Good job keeping the ball rolling, everyone. I seriously appreciate all the comments people have been giving refute-a-quote and I sincerely hope that THIS monstrous quote doesn't give you writer's block.

Sorry, everyone...I HAD to raise the difficulty because of how high you guys set the bar for yourselves.

Here's the thing though; in order to make it easier, I'm requesting that you AT LEAST refute only the parts where he attacks anarcho capitalism, not the parts where he defends anarcho communism

If you wish, you may tackle his pro ancom sentiments as we'll, though it's not necessary for progressing to refute a quote 6. Also, DON'T MAKE LIES ABOUT ANARCHO COMMUNISM! It will greatly damage your credibility!

Good Luck! I think this will be the hardest one!
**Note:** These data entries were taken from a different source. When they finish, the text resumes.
/-- **The residues of the cofactors are `CH`-definable**: there is a function `C` on records
`⟨⟨w, x⟩, μ⟩` with a `CH` graph, below `2^{|·|}`, such that for prime `val μ`,
`C ⟨⟨w, x⟩, μ⟩ = (∏_{q ∈ P, q ≠ val x} q) mod val μ` with the base `P = {q prime | K' ≤ π'(q) < K'(2^{L+1}+1)}`
(HAB Lemma 4.3: "`Cᵢ mod mᵢ` can be computed by adding the discrete logs of the `mⱼ` for `j ≠ i`"). [cite: HesseAllenderBarrington2002, Lemma 4.3] -/
theorem exists_cofactorRes :
    ∃ C : List Bool → ℕ, {z | C (fstP z) = bitsToNat (sndP z)} ∈ CH ∧ (∀ u, C u < 2 ^ (X : Polynomial ℕ).eval u.length) ∧
      ∀ (w x μ : List Bool), (bitsToNat μ).Prime →
        C (boolPair (boolPair w x) μ) =
          (∏ q ∈ ((Ico (2 ^ (t.eval w.length + 2)) (2 ^ (t.eval w.length + 2) * (2 ^ (t.eval w.length + 1) + 1))).image
            (Nat.nth Nat.Prime)).erase (bitsToNat x), q) % bitsToNat μ := by
  refine ⟨fun u => if (bitsToNat (sndP u)).Prime then
      (∏ k ∈ range (2 ^ (4 * t + 11 : Polynomial ℕ).eval (fstP u).length),
        (fun r => if ((bitsToNat (sndP r)).Prime ∧ 2 ^ (t.eval (fstP (fstP r)).length + 2) ≤ Nat.primeCounting' (bitsToNat (sndP r)) ∧
              Nat.primeCounting' (bitsToNat (sndP r)) < 2 ^ (t.eval (fstP (fstP r)).length + 2) * (2 ^ (t.eval (fstP (fstP r)).length + 1) + 1)) ∧
            ¬ bitsToNat (sndP r) = bitsToNat (sndP (fstP r))
          then bitsToNat (sndP r) else 1) (boolPair (fstP u) (encodeNat k))) % bitsToNat (sndP u) else 0,
    iterProdModGraph_mem_CH (4 * t + 11)
      (a := fun r => if ((bitsToNat (sndP r)).Prime ∧ 2 ^ (t.eval (fstP (fstP r)).length + 2) ≤ Nat.primeCounting' (bitsToNat (sndP r)) ∧
              Nat.primeCounting' (bitsToNat (sndP r)) < 2 ^ (t.eval (fstP (fstP r)).length + 2) * (2 ^ (t.eval (fstP (fstP r)).length + 1) + 1)) ∧
            ¬ bitsToNat (sndP r) = bitsToNat (sndP (fstP r))
          then bitsToNat (sndP r) else 1)
      (cofactorFactorGraph_mem_CH t) (ite_sndVal_one_lt _),
    fun u => iteModRes_lt_two_pow (fun u => ∏ k ∈ range (2 ^ (4 * t + 11 : Polynomial ℕ).eval (fstP u).length),
        (fun r => if ((bitsToNat (sndP r)).Prime ∧ 2 ^ (t.eval (fstP (fstP r)).length + 2) ≤ Nat.primeCounting' (bitsToNat (sndP r)) ∧
              Nat.primeCounting' (bitsToNat (sndP r)) < 2 ^ (t.eval (fstP (fstP r)).length + 2) * (2 ^ (t.eval (fstP (fstP r)).length + 1) + 1)) ∧
            ¬ bitsToNat (sndP r) = bitsToNat (sndP (fstP r))
          then bitsToNat (sndP r) else 1) (boolPair (fstP u) (encodeNat k))) u, fun w x μ hμ => ?_⟩
  simp only [fstP_boolPair, sndP_boolPair, bitsToNat_encodeNat]
  rw [if_pos hμ, ← prod_filter, ← filter_filter, filter_range_eq_image_nth, filter_ne']
  have := blockRange_le_primeCounting' t (show w.length ≤ (boolPair w x).length by rw [length_boolPair]; omega) le_rfl
  rwa [mul_comm] at this

/-! ### Residues of the half-successor product `∏_b (A_b + 1)/2` -/

/-- The binary operation `(a, m) ↦ ((a + 1) · ((m + 1)/2)) mod m` has a graph in `P`. [folklore] -/
theorem halfSuccOpGraph_mem_P :
    ({u | (bitsToNat (fstP (fstP u)) + 1) * ((bitsToNat (sndP (fstP u)) + 1) / 2) % bitsToNat (sndP (fstP u)) = bitsToNat (sndP u)} :
      Language Bool) ∈ Classes.P :=
  mem_P_of_iff (graphFP_mem_P (comp_mem_FP remFn_mem_FP (pairFn_mem_FP (comp_mem_FP prodFn_mem_FP (pairFn_mem_FP
    (comp_mem_FP addFn_mem_FP (pairFn_mem_FP fstP_mem_FP (const_mem_FP (encodeNat 1))))
    (comp_mem_FP divFn_mem_FP (pairFn_mem_FP (comp_mem_FP addFn_mem_FP (pairFn_mem_FP sndP_mem_FP (const_mem_FP (encodeNat 1))))
      (const_mem_FP (encodeNat 2)))))) sndP_mem_FP))) _ fun u => by
    change _ ↔ bitsToNat ((remFn ∘ pairFn (prodFn ∘ pairFn (addFn ∘ pairFn fstP (fun _ => encodeNat 1))
      (divFn ∘ pairFn (addFn ∘ pairFn sndP (fun _ => encodeNat 1)) (fun _ => encodeNat 2))) sndP) (fstP u)) = bitsToNat (sndP u)
    simp only [Function.comp_apply, pairFn_apply, remFn_boolPair, prodFn_boolPair, addFn_boolPair, divFn_boolPair, bitsToNat_encodeNat]
    rfl

/-- The range test `1 ≤ val (sndP r) ≤ 2^{t(|w|)+1}` on `r = ⟨⟨w, x⟩, bin b⟩` is a `CH` (indeed `P`) language. [folklore] -/
theorem blockIndexRange_mem_CH :
    ({r | 1 ≤ bitsToNat (sndP r) ∧ bitsToNat (sndP r) ≤ 2 ^ (t.eval (fstP (fstP r)).length + 1)} : Language Bool) ∈ CH := by
  have hNB : (fun w => Kannan.zerosFn (polyFn (t + 1) w) ++ [true]) ∘ fstP ∘ fstP ∈ FP :=
    comp_mem_FP (pow2LenFn_mem_FP (t + 1)) (comp_mem_FP fstP_mem_FP fstP_mem_FP)
  have hC1 : (pairFn (fun _ => encodeNat 1) sndP ⁻¹' ({u | bitsToNat (fstP u) ≤ bitsToNat (sndP u)} : Language Bool)) ∈ Classes.P :=
    preimage_mem_P leVal_mem_P (pairFn_mem_FP (const_mem_FP _) sndP_mem_FP)
  have hC2 : (pairFn sndP ((fun w => Kannan.zerosFn (polyFn (t + 1) w) ++ [true]) ∘ fstP ∘ fstP) ⁻¹'
      ({u | bitsToNat (fstP u) ≤ bitsToNat (sndP u)} : Language Bool)) ∈ Classes.P :=
    preimage_mem_P leVal_mem_P (pairFn_mem_FP sndP_mem_FP hNB)
  refine mem_CH_of_iff (P_subset_CH (inter_mem_P hC1 hC2)) _ fun r => ?_
  rw [memL_inf']
  change _ ↔ bitsToNat (fstP (pairFn (fun _ => encodeNat 1) sndP r)) ≤ bitsToNat (sndP (pairFn (fun _ => encodeNat 1) sndP r)) ∧
    bitsToNat (fstP (pairFn sndP ((fun w => Kannan.zerosFn (polyFn (t + 1) w) ++ [true]) ∘ fstP ∘ fstP) r)) ≤
      bitsToNat (sndP (pairFn sndP ((fun w => Kannan.zerosFn (polyFn (t + 1) w) ++ [true]) ∘ fstP ∘ fstP) r))
  simp only [pairFn_apply, Function.comp_apply, fstP_boolPair, sndP_boolPair, bitsToNat_encodeNat, bitsToNat_pow2LenFn,
    eval_add, eval_one]
  exact Iff.rfl

/-- **The half-successor factor family has a `CH` graph**: given the block-residue function `A`
(`exists_blockRes`), on `r = ⟨⟨w, x⟩, bin b⟩` the factor `((A ⟨⟨w, bin b⟩, x⟩) + 1) · ((val x + 1)/2) mod val x`
for `1 ≤ b ≤ 2^{L+1}` (and `1` otherwise) has a `CH` graph. [cite: HesseAllenderBarrington2002, Theorem 4.1] -/
theorem halfSuccFactorGraph_mem_CH {A : List Bool → ℕ} (hA : {z | A (fstP z) = bitsToNat (sndP z)} ∈ CH)
    (hAb : ∀ u, A u < 2 ^ (X : Polynomial ℕ).eval u.length) :
    {z | (fun r => if 1 ≤ bitsToNat (sndP r) ∧ bitsToNat (sndP r) ≤ 2 ^ (t.eval (fstP (fstP r)).length + 1) then
          (A (boolPair (boolPair (fstP (fstP r)) (sndP r)) (sndP (fstP r))) + 1) * ((bitsToNat (sndP (fstP r)) + 1) / 2) %
            bitsToNat (sndP (fstP r))
        else 1) (fstP z) = bitsToNat (sndP z)} ∈ CH := by
  -- the block residue read on the recoded record `⟨⟨w, bin b⟩, x⟩`
  have hrec : pairFn (pairFn (fstP ∘ fstP) sndP) (sndP ∘ fstP) ∈ FP :=
    pairFn_mem_FP (pairFn_mem_FP (comp_mem_FP fstP_mem_FP fstP_mem_FP) sndP_mem_FP) (comp_mem_FP sndP_mem_FP fstP_mem_FP)
  obtain ⟨s, hs⟩ := exists_poly_length_le_of_mem_FP hrec
  have hA' := graph_comp_FP_mem_CH hA hrec
  have hAb' := bound_comp_FP hAb hs
  -- the modulus reader `val x` on `⟨⟨w, x⟩, bin b⟩`
  have hm : {z | bitsToNat (sndP (fstP (fstP z))) = bitsToNat (sndP z)} ∈ CH :=
    mem_CH_of_iff (P_subset_CH (preimage_mem_P eqVal_mem_P (pairFn_mem_FP (comp_mem_FP sndP_mem_FP (comp_mem_FP fstP_mem_FP fstP_mem_FP))
      sndP_mem_FP))) _ fun z => by
      change _ ↔ bitsToNat (fstP (pairFn (sndP ∘ fstP ∘ fstP) sndP z)) = bitsToNat (sndP (pairFn (sndP ∘ fstP ∘ fstP) sndP z))
      rw [pairFn_apply, fstP_boolPair, sndP_boolPair]; rfl
  have hmb : ∀ r : List Bool, bitsToNat (sndP (fstP r)) < 2 ^ (X : Polynomial ℕ).eval r.length := fun r => by
    rw [eval_X]
    refine (bitsToNat_lt _).trans_le (Nat.pow_le_pow_right (by norm_num) ?_)
    have a := length_fstF_sndF_le r
    have b := length_fstF_sndF_le (fstP r)
    change 2 * (fstP r).length + (sndP r).length ≤ _ at a
    change 2 * (fstP (fstP r)).length + (sndP (fstP r)).length ≤ _ at b
    omega
  have hThen := comp₂_graph_mem_CH (op := fun a m => (a + 1) * ((m + 1) / 2) % m) (P_subset_CH halfSuccOpGraph_mem_P)
    hA' hAb' (f₂ := fun r => bitsToNat (sndP (fstP r))) hm hmb
  have hThen' : {z | (fun r => (A (boolPair (boolPair (fstP (fstP r)) (sndP r)) (sndP (fstP r))) + 1) *
      ((bitsToNat (sndP (fstP r)) + 1) / 2) % bitsToNat (sndP (fstP r))) (fstP z) = bitsToNat (sndP z)} ∈ CH :=
    mem_CH_of_iff hThen _ fun z => by
      change _ ↔ (A (pairFn (pairFn (fstP ∘ fstP) sndP) (sndP ∘ fstP) (fstP z)) + 1) * _ % _ = _
      simp only [pairFn_apply, Function.comp_apply]
      exact Iff.rfl
  exact iteGraph_mem_CH' (blockIndexRange_mem_CH t)
    (f := fun r => (A (boolPair (boolPair (fstP (fstP r)) (sndP r)) (sndP (fstP r))) + 1) *
      ((bitsToNat (sndP (fstP r)) + 1) / 2) % bitsToNat (sndP (fstP r)))
    (g := fun _ => 1) hThen' (constGraph_mem_CH 1)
"The collective is not some mysterious ghost that would hover over you, making laws and stealing posessions; it is you and I and every other member of the community. If we are working under direct consensus democracy, the community could never, let's say, demolish your house without your consent. Furthermore, it is important to make a distinction between private property and private posessions; posessions are things whose purpose is personal use (e.g. your house, your car, your toothbrush), and these would not ever be taken from you. It is the things which you cannot justify as being for personal use (e.g. entire acres of land, school buildings, factories) that would be collectivised and, by extension, democratised. Another reason that we reject your idea of "justly acquired private property" is that we believe there can be no just owner; there is no justification for the ownership of things that aren't made for personal use. But let's say you would find yourself homeless in an anarcho-communist society, for whatever reason. How do you think that situation would be dealt with? Well, since our core principle is "from each according to his ability, to each according to his need", we, the community, would work together and build a house for you."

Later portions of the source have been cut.